About this task: Look below for the line that has "refine HasDerivAt.fun_sum fun". Set down the lines from there through the line that has "unfold respM", exactly as written.

================

import Summits.QuantumFields.YangMills.Theorems.ForcedResponseSkewnessResponseLocalisationDefs
import Summits.QuantumFields.YangMills.Theorems.BalabanLadderNTCouplingSumRuleCumulant
import HarnessLib

/-!
# Crux `ResponseLocalisation` (stmt-QuantumFields-23615), line `birth`: registered stub `stub_split` (EXACT BOOKKEEPING)

Support file (`--supports stmt-QuantumFields-23615`) of the lead prover of route `ForcedResponseSkewness` (unit
`ym-line-frs-p1`).  For every compact `G` (Borel σ-algebra; simplicity is not used), every lattice representation `r`,
coupling `β`, odd torus `2L+1`, spacing `s` and Schwartz `v, f`:

  `∂_c Q2_{c,L,s}(θv, v)|_{c=β} − Q3_{β,L,s}(f, θv, v) = Σ_{x ∈ box L} (1 − f(s x)) · respM_{β,L,s}(x)`,

`respM(x) = Σ_{y,z} θv(s y) v(s z) torusK3(x,y,z)` the response profile (`…ResponseLocalisationDefs`).  Proof: the tree's
third-order action sum rule `CouplingSumRule.hasDerivAt_torusCov_dens_coupling` (`∂_β Cov_T(A_x, A_y) = Σ_{z ∈ box L}
torusK3(x, y, z)`, itself `SkewResponse.hasDerivAt_torusCov_coupling` + the dictionary `−S_W = Σ_z A_z∘lift − 6N(2L+1)⁴`)
smeared with `θv ⊗ v` gives `∂_c Q2 = Σ_{x,y,z} θv(s x) v(s y) torusK3(x,y,z)`; the cyclic symmetry
`torusK3(z,x,y) = torusK3(x,y,z)` (commutativity inside `torusE`) re-labels it as `Σ_x respM(x)`, and
`Q3(f,θv,v) = Σ_x f(s x) respM(x)` is the definition.  SIGN: Wilson's weight is `exp(−β S_W) = exp(+β Σ_z A_z + const)`, so
the identity holds with the `+` sign as registered.

Honest label: a bookkeeping stub of a conditional rung line (leaf R2a `BalabanLadder.NT`); nothing here bears on the
Yang–Mills mass gap, which is NOT proved by this.
-/

set_option autoImplicit false

noncomputable section

namespace Summit.QuantumFields.YangMills.Cruxes.ResponseLocalisation.Birth

open MeasureTheory Filter Topology
open Literature.MathematicalPhysics.QuantumFieldTheory Literature.MathematicalPhysics.QuantumLattice
open Literature.Probability.LatticeModels
open Summit.QuantumFields.YangMills.Cruxes.OSLegsFromFemtoAndGap.DlrCollarTransfer
open Summit.QuantumFields.YangMills.Cruxes.NT.CouplingSumRule (hasDerivAt_torusCov_dens_coupling)

section Lattice

variable (G : Type) [Group G] [TopologicalSpace G] [IsTopologicalGroup G] [CompactSpace G]
  [MeasurableSpace G] [BorelSpace G] (r : LatticeRep G)

/-- **Cyclic symmetry of the torus third cumulant**: `torusK3(z, x, y) = torusK3(x, y, z)`. [folklore] -/
theorem torusK3_cycl (β : ℝ) (L : ℕ) (x y z : Fin 4 → ℤ) :
    torusK3 G r β L z x y = torusK3 G r β L x y z := by
  unfold torusK3
  have e1 : (fun U : LGConfig 4 G => dens G r z U * dens G r x U * dens G r y U) =
      fun U => dens G r x U * dens G r y U * dens G r z U := by
    funext U; ring
  have e2 : (fun U : LGConfig 4 G => dens G r z U * dens G r y U) = fun U => dens G r y U * dens G r z U := by
    funext U; ring
  have e3 : (fun U : LGConfig 4 G => dens G r z U * dens G r x U) = fun U => dens G r x U * dens G r z U := by
    funext U; ring
  rw [e1, e2, e3]
  ring

/-- **Smeared third-order sum rule**: `∂_c Q2_{c,L,s}(f, g)|_{c=β} = Σ_{x,y ∈ box L} f(s x) g(s y) Σ_{z ∈ box L} torusK3(x,y,z)`
(the tree's `hasDerivAt_torusCov_dens_coupling` summed against the test functions). [folklore] -/
theorem hasDerivAt_Q2_coupling_torusK3 (β : ℝ) (L : ℕ) (s : ℝ) (f g : SchwartzMap (EuclideanSpace ℝ (Fin 4)) ℝ) :
    HasDerivAt (fun c : ℝ => Q2 G r c L s f g)
      (∑ x ∈ box 4 L, ∑ y ∈ box 4 L, f (s • siteToE x) * g (s • siteToE y) *
        ∑ z ∈ box 4 L, torusK3 G r β L x y z) β := by
  unfold Q2
  refine HasDerivAt.fun_sum fun x _ => HasDerivAt.fun_sum fun y _ => ?_
  exact (hasDerivAt_torusCov_dens_coupling G r β L x y).const_mul _

/-- **`∂_c Q2(f,g) = Σ_x respM`-form**: after the cyclic relabelling,
`∂_c Q2_{c,L,s}(θv, v)|_{c=β} = Σ_{x ∈ box L} respM_{β,L,s}(x)`. [folklore] -/
theorem deriv_Q2_coupling_eq_sum_respM (β : ℝ) (L : ℕ) (s : ℝ) (v : SchwartzMap (EuclideanSpace ℝ (Fin 4)) ℝ) :
    deriv (fun c : ℝ => Q2 G r c L s (thetaTest 4 v) v) β = ∑ x ∈ box 4 L, respM G r β L s v x := by
  rw [(hasDerivAt_Q2_coupling_torusK3 G r β L s (thetaTest 4 v) v).deriv]
  unfold respM
  simp_rw [Finset.mul_sum]
  -- relabel `(x, y, z) ↦ (y, z, x)` on the right and use the cyclic symmetry
  symm
  calc ∑ x ∈ box 4 L, ∑ y ∈ box 4 L, ∑ z ∈ box 4 L,
        (thetaTest 4 v) (s • siteToE y) * v (s • siteToE z) * torusK3 G r β L x y z
      = ∑ x ∈ box 4 L, ∑ y ∈ box 4 L, ∑ z ∈ box 4 L,
          (thetaTest 4 v) (s • siteToE y) * v (s • siteToE z) * torusK3 G r β L y z x := by
        refine Finset.sum_congr rfl fun x _ => Finset.sum_congr rfl fun y _ =>
          Finset.sum_congr rfl fun z _ => ?_
        rw [torusK3_cycl G r β L y z x]
    _ = ∑ y ∈ box 4 L, ∑ x ∈ box 4 L, ∑ z ∈ box 4 L,
          (thetaTest 4 v) (s • siteToE y) * v (s • siteToE z) * torusK3 G r β L y z x := Finset.sum_comm
    _ = ∑ y ∈ box 4 L, ∑ z ∈ box 4 L, ∑ x ∈ box 4 L,
          (thetaTest 4 v) (s • siteToE y) * v (s • siteToE z) * torusK3 G r β L y z x :=
        Finset.sum_congr rfl fun y _ => Finset.sum_comm

/-- **`Q3(f, θv, v) = Σ_x f(s x) respM(x)`** (definitional bookkeeping). [folklore] -/
theorem Q3_eq_sum_mul_respM (β : ℝ) (L : ℕ) (s : ℝ) (v f : SchwartzMap (EuclideanSpace ℝ (Fin 4)) ℝ) :
    Q3 G r β L s f (thetaTest 4 v) v = ∑ x ∈ box 4 L, f (s • siteToE x) * respM G r β L s v x := by
  unfold Q3 respM
  refine Finset.sum_congr rfl fun x _ => ?_
  rw [Finset.mul_sum]
  refine Finset.sum_congr rfl fun y _ => ?_
  rw [Finset.mul_sum]
  refine Finset.sum_congr rfl fun z _ => ?_
  ring

end Lattice

/-- **Registered stub `stub_split` of line `birth`** (crux `ResponseLocalisation`, stmt-QuantumFields-23615):
`∂_c Q2(θv,v) − Q3(f,θv,v) = Σ_x (1 − f(s x))·respM(x)`, for every compact simple `G` (Borel σ-algebra), `r`, `β`, `L`,
`s`, `v`, `f`. [folklore] -/
theorem stub_split : SplitSig := by
  intro G _ _ _ _ _
  letI : MeasurableSpace G := borel G
  haveI : BorelSpace G := ⟨rfl⟩
  intro r β L s v f
  rw [deriv_Q2_coupling_eq_sum_respM, Q3_eq_sum_mul_respM, ← Finset.sum_sub_distrib]
  refine Finset.sum_congr rfl fun x _ => ?_
  ring

end Summit.QuantumFields.YangMills.Cruxes.ResponseLocalisation.Birth

end
import Summits.MatrixMultiplication.MatrixMultiplication.Theorems.AbelianSTPPCensusTAStatBDefs

/-!
# T_A certificate, second range `5001 … 5666` (static t*-indexed linear checker): kernel evaluation, shape checks, volumes `1253 … 1660`

Cell mm-stpp (rung F-M1), threshold T_A = `τ = 2.371`; checker in `AbelianSTPPCensusTAStatBDefs.lean`, table in `AbelianSTPPCensusTAStatBData.lean`.
`decide` with kernel reduction (standard axioms; no `native_decide`), `Elab.async false`, one theorem per chunk of volumes; consumed by
`TAStatB.checkV_sound` / `TAStatB.domV_sound` in the leaf `AbelianSTPPCensusLeafTA5666Closed.lean`.
WHAT THIS IS NOT: arithmetic on shape lists only; no statement about STPP families or `ω`.
-/

set_option linter.dupNamespace false
set_option autoImplicit false
set_option Elab.async false

namespace Summit.MatrixMultiplication.MatrixMultiplication.Theorems.TAStatB

set_option maxHeartbeats 0 in
/-- Check chunk: every sorted candidate shape of the volumes `1253 … 1357` passes `checkShape` (45018 (shape, bucket) checks). [original] -/
theorem ck1253 : TAStatB.checkV 105 1253 = true := by decide +kernel

set_option maxHeartbeats 0 in
/-- Check chunk: every sorted candidate shape of the volumes `1358 … 1458` passes `checkShape` (45489 (shape, bucket) checks). [original] -/
theorem ck1358 : TAStatB.checkV 101 1358 = true := by decide +kernel

set_option maxHeartbeats 0 in
/-- Check chunk: every sorted candidate shape of the volumes `1459 … 1560` passes `checkShape` (46431 (shape, bucket) checks). [original] -/
theorem ck1459 : TAStatB.checkV 102 1459 = true := by decide +kernel

set_option maxHeartbeats 0 in
/-- Check chunk: every sorted candidate shape of the volumes `1561 … 1660` passes `checkShape` (45605 (shape, bucket) checks). [original] -/
theorem ck1561 : TAStatB.checkV 100 1561 = true := by decide +kernel

end Summit.MatrixMultiplication.MatrixMultiplication.Theorems.TAStatB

================

Written solution:
  refine HasDerivAt.fun_sum fun x _ => HasDerivAt.fun_sum fun y _ => ?_
  exact (hasDerivAt_torusCov_dens_coupling G r β L x y).const_mul _

/-- **`∂_c Q2(f,g) = Σ_x respM`-form**: after the cyclic relabelling,
`∂_c Q2_{c,L,s}(θv, v)|_{c=β} = Σ_{x ∈ box L} respM_{β,L,s}(x)`. [folklore] -/
theorem deriv_Q2_coupling_eq_sum_respM (β : ℝ) (L : ℕ) (s : ℝ) (v : SchwartzMap (EuclideanSpace ℝ (Fin 4)) ℝ) :
    deriv (fun c : ℝ => Q2 G r c L s (thetaTest 4 v) v) β = ∑ x ∈ box 4 L, respM G r β L s v x := by
  rw [(hasDerivAt_Q2_coupling_torusK3 G r β L s (thetaTest 4 v) v).deriv]
  unfold respM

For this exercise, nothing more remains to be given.